◆ **Problem statement**
Find all lines below containing the string "MatrixMultiplication" and return them.
(Records for processing Opens)
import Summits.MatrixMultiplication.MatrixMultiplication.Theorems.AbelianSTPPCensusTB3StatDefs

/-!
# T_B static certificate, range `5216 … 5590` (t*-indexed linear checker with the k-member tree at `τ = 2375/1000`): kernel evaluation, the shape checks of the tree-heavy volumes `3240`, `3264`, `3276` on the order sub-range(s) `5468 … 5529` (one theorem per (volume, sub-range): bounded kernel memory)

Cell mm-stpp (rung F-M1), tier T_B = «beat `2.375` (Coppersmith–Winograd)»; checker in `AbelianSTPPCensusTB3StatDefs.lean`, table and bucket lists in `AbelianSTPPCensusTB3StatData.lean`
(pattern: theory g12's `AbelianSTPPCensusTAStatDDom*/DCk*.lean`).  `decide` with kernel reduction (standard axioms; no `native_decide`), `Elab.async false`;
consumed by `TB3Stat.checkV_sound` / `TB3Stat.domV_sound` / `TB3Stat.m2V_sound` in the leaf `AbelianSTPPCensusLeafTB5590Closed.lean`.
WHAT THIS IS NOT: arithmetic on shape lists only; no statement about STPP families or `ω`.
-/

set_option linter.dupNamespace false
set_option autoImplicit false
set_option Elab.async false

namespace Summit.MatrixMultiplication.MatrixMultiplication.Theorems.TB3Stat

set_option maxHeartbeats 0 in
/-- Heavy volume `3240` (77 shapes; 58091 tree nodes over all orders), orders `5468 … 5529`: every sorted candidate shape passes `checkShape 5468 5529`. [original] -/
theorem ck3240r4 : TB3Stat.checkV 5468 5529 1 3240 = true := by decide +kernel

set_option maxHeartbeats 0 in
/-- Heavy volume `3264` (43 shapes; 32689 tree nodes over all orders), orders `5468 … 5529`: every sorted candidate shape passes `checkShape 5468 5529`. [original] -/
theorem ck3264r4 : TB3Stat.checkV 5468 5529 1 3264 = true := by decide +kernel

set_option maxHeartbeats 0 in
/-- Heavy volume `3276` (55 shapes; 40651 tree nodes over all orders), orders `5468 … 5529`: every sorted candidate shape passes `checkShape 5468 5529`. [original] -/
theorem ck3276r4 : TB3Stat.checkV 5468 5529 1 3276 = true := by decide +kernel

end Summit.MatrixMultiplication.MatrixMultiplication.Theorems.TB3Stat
(Records for processing Closes)
◆ **Solved exercise**
import Summits.MatrixMultiplication.MatrixMultiplication.Theorems.AbelianSTPPCensusTB3StatDefs
namespace Summit.MatrixMultiplication.MatrixMultiplication.Theorems.TB3Stat
end Summit.MatrixMultiplication.MatrixMultiplication.Theorems.TB3Stat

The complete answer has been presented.